TASK OBJECTIVE -
I'd like an exact copy of every line from the start of the entries below through the line containing "of val-idea-8 g3).", please.

THE RECORDS -
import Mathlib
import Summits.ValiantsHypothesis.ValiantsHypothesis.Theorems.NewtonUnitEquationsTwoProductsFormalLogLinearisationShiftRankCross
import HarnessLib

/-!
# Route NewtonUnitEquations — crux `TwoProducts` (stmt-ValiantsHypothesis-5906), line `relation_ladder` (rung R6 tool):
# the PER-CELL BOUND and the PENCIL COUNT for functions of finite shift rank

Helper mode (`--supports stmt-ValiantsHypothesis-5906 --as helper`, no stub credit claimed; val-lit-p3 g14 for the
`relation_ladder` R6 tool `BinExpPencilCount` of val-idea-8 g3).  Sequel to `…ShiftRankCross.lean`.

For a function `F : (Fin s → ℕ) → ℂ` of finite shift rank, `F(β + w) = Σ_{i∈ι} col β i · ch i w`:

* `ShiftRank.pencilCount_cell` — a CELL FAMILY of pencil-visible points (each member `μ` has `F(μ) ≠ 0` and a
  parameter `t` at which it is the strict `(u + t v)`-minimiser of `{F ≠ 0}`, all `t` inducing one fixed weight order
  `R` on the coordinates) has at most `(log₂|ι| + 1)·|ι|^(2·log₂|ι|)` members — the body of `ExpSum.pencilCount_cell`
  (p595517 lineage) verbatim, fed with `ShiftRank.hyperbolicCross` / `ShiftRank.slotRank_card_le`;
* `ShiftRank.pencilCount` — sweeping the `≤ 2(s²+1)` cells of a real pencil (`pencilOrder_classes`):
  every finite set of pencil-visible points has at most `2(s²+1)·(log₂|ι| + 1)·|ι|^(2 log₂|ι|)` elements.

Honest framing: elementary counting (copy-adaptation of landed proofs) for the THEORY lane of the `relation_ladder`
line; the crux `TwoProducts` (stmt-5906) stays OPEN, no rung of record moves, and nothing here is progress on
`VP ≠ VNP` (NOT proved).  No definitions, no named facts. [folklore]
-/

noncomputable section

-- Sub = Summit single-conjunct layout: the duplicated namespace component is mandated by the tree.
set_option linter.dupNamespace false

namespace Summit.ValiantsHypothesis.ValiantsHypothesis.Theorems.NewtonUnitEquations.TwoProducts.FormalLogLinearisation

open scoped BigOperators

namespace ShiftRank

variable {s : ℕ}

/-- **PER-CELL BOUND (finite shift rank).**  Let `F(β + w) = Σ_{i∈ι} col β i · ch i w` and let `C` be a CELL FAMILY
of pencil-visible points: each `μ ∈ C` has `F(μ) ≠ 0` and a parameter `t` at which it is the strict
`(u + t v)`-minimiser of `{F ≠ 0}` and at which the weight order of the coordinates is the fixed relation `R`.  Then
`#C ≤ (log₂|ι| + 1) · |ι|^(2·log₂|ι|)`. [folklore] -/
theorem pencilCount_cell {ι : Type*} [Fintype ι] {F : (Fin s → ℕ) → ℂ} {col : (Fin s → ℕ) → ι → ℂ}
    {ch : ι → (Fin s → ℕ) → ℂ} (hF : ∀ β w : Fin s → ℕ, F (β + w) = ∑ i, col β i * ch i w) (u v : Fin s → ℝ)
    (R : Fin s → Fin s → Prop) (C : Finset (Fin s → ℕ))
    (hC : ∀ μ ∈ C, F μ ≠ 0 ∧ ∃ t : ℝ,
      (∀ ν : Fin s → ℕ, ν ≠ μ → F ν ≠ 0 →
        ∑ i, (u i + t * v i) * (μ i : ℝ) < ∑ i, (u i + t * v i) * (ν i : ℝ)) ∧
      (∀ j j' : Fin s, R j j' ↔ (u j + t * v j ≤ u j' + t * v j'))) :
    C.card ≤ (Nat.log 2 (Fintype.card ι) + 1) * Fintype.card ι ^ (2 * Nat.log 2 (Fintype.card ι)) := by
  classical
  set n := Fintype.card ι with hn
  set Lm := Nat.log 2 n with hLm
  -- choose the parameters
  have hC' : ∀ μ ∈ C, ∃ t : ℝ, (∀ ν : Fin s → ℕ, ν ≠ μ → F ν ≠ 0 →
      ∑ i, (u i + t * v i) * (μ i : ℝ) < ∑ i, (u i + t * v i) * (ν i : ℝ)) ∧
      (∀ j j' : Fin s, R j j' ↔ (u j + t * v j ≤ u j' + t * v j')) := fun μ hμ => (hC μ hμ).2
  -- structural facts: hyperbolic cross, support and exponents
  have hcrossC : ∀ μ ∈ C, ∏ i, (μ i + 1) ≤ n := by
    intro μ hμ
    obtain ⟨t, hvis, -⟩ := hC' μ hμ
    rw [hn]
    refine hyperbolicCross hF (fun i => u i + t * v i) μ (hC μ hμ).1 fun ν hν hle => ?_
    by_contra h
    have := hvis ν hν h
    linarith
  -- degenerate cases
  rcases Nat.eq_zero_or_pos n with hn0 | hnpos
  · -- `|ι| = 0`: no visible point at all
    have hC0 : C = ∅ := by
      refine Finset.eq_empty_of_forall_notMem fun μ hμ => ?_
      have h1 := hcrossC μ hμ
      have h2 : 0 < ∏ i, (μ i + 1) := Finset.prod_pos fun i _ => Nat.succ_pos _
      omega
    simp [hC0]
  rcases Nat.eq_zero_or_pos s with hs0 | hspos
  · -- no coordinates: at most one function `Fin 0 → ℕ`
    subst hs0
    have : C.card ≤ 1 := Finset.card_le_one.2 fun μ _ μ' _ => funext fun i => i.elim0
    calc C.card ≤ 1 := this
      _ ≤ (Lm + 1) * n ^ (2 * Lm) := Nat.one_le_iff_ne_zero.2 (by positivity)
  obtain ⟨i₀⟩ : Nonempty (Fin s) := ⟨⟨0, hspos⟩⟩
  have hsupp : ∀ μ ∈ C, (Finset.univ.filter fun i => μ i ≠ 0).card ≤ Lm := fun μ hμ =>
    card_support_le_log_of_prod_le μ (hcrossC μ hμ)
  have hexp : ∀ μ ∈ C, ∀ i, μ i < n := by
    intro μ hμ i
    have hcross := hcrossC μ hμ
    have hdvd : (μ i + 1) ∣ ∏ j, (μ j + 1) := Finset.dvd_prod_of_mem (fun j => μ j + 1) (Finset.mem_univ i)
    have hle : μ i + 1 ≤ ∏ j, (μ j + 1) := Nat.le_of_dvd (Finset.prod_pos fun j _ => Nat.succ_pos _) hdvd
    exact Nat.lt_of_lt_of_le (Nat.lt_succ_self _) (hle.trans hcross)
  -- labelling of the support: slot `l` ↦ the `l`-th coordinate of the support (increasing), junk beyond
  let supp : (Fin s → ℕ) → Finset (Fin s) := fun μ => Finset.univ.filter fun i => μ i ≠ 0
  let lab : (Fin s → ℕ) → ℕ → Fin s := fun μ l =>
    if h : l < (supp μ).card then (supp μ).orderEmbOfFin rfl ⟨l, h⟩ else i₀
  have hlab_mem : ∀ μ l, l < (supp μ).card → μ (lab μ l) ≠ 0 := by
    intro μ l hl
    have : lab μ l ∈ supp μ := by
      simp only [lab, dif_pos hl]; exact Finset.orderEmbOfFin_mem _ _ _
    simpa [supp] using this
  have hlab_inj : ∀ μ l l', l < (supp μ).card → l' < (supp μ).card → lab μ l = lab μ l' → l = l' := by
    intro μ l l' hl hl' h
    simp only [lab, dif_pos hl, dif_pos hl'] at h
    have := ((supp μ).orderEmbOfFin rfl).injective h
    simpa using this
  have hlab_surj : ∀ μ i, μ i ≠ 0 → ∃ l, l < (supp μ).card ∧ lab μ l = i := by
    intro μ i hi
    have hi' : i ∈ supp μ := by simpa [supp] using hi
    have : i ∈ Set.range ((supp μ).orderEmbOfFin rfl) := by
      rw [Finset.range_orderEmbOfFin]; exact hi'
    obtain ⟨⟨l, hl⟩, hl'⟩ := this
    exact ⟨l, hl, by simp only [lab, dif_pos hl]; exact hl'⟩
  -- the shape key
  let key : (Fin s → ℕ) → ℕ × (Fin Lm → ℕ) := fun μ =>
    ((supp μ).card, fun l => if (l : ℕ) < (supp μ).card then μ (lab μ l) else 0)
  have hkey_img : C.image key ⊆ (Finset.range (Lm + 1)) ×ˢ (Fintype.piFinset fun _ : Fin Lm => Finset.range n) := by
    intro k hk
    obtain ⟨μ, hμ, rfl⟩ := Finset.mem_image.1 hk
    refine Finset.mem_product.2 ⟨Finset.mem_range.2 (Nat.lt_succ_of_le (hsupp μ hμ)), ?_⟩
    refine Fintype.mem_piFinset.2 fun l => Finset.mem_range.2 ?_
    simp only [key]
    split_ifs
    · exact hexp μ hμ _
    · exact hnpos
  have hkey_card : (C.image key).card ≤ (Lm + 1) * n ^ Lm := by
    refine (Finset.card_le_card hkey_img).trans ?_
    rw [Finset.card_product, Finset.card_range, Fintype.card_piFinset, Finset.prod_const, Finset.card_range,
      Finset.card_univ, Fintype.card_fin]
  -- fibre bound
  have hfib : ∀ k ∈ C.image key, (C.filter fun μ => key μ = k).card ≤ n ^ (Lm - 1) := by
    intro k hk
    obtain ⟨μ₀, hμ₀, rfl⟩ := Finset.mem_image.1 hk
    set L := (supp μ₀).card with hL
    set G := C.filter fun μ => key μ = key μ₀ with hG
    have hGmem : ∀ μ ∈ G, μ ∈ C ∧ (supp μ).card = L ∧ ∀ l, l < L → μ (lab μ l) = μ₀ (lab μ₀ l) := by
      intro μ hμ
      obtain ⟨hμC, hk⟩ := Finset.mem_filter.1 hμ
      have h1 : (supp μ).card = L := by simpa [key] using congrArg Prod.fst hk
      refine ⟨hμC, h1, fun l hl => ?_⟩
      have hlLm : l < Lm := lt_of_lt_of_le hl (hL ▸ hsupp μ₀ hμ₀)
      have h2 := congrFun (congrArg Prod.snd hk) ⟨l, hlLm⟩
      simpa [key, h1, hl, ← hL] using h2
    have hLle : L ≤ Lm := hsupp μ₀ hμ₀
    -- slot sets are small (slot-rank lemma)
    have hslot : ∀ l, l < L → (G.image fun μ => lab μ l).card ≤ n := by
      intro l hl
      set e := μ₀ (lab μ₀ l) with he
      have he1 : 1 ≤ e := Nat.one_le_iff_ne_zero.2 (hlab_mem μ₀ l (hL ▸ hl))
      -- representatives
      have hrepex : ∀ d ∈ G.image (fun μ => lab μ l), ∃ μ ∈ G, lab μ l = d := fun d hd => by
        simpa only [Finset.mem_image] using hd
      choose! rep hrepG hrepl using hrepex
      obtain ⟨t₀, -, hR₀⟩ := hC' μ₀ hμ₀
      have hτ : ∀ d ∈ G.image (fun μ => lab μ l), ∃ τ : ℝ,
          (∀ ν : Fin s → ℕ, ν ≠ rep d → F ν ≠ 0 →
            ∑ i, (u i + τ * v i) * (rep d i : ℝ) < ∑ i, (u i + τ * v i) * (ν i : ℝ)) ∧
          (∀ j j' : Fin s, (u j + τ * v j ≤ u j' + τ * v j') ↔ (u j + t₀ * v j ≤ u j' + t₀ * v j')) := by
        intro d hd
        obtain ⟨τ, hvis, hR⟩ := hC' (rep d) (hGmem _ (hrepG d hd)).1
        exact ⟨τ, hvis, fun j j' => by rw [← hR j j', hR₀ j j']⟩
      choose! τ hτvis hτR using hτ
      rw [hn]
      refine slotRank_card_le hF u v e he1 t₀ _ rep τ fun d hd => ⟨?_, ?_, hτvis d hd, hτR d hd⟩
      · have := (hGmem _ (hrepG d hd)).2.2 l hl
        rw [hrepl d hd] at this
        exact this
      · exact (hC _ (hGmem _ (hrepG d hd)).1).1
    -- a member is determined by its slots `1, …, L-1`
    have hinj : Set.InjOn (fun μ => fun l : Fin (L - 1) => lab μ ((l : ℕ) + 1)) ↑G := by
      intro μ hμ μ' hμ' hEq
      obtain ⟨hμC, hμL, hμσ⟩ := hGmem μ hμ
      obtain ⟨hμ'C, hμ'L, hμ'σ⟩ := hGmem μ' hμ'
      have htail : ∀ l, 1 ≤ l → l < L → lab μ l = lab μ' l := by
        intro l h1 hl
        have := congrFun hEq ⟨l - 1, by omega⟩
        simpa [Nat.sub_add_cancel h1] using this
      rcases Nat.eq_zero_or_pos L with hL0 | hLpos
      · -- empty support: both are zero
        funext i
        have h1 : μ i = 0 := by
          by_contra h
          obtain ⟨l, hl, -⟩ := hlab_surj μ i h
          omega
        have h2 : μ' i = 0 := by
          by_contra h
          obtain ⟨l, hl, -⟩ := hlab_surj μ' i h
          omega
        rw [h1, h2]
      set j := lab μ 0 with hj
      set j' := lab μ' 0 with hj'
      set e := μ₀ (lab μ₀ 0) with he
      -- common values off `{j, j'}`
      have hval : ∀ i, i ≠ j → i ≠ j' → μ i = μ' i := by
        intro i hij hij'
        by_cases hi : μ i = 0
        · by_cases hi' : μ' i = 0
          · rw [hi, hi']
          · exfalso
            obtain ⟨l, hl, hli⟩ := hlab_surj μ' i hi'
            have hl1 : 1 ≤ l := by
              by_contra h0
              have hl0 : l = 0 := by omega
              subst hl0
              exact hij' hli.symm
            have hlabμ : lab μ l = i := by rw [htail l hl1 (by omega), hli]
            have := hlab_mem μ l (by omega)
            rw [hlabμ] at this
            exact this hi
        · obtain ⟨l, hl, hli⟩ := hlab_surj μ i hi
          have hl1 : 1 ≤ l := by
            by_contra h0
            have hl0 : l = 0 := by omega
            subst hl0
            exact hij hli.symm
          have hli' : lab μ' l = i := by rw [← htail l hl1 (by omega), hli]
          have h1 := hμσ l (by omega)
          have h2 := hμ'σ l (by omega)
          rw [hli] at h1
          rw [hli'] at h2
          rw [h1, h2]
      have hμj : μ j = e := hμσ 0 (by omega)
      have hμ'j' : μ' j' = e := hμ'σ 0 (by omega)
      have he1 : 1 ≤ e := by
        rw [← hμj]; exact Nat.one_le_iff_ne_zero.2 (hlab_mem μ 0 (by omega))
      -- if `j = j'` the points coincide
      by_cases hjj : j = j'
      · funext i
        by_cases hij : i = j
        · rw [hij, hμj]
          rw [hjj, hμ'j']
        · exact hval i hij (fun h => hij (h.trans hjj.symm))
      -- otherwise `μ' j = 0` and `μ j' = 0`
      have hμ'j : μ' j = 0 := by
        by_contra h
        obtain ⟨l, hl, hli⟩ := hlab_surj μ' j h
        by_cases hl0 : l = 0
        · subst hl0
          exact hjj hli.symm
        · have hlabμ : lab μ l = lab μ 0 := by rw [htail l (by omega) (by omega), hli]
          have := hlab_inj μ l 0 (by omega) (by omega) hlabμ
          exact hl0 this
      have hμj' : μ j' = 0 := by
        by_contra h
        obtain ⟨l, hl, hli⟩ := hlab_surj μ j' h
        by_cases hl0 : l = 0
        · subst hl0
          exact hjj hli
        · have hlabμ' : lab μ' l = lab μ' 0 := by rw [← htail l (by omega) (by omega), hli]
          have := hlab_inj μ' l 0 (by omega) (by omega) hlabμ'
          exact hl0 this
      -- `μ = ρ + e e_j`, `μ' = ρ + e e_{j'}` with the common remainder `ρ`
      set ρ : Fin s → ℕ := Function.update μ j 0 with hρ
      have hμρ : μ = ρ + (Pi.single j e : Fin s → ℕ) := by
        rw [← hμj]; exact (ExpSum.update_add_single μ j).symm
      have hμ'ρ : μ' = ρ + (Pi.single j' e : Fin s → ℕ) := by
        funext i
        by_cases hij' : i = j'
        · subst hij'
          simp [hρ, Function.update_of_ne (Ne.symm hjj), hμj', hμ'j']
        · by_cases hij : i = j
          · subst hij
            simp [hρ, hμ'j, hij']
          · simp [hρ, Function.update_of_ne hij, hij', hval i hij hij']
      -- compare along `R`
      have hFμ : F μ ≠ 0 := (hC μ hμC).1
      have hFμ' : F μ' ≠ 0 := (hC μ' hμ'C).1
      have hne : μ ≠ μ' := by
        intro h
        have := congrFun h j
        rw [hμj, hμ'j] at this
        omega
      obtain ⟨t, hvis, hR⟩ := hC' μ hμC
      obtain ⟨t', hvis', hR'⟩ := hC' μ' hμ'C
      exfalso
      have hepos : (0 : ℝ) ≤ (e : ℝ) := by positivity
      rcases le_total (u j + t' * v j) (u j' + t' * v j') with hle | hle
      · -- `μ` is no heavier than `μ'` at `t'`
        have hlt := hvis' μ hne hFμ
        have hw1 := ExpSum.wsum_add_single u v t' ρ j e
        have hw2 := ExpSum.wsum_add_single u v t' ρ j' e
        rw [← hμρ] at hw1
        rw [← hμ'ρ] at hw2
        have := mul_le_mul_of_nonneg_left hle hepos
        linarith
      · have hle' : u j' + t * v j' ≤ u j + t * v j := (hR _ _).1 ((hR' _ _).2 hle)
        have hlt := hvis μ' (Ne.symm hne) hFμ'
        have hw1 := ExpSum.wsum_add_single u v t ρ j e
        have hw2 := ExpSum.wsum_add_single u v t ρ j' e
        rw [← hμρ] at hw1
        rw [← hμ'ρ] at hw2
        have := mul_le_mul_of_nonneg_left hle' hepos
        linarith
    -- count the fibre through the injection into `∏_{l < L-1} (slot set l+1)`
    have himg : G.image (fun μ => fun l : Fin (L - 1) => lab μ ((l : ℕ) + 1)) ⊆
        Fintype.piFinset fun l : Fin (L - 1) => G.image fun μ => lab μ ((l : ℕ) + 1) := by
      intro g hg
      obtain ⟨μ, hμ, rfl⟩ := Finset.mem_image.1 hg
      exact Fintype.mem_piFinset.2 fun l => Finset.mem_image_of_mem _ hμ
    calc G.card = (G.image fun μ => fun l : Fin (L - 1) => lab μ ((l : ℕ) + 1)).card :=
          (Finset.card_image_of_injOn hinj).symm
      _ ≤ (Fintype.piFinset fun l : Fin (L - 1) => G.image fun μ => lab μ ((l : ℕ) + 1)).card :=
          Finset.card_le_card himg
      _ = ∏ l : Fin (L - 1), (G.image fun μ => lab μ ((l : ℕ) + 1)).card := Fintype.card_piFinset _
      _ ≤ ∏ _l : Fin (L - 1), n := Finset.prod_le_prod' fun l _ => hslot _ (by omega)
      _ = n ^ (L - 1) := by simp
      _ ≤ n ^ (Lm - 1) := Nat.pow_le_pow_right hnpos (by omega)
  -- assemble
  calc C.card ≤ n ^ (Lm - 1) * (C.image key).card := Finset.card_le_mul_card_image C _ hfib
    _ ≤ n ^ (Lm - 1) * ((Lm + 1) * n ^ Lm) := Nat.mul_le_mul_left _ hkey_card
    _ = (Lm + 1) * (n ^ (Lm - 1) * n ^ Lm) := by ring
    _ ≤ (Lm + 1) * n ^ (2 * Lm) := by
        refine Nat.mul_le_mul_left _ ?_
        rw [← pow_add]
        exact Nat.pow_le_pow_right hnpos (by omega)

THE ANSWER -
import Mathlib
import Summits.ValiantsHypothesis.ValiantsHypothesis.Theorems.NewtonUnitEquationsTwoProductsFormalLogLinearisationShiftRankCross
import HarnessLib

/-!
# Route NewtonUnitEquations — crux `TwoProducts` (stmt-ValiantsHypothesis-5906), line `relation_ladder` (rung R6 tool):
# the PER-CELL BOUND and the PENCIL COUNT for functions of finite shift rank

Helper mode (`--supports stmt-ValiantsHypothesis-5906 --as helper`, no stub credit claimed; val-lit-p3 g14 for the
`relation_ladder` R6 tool `BinExpPencilCount` of val-idea-8 g3).  Sequel to `…ShiftRankCross.lean`.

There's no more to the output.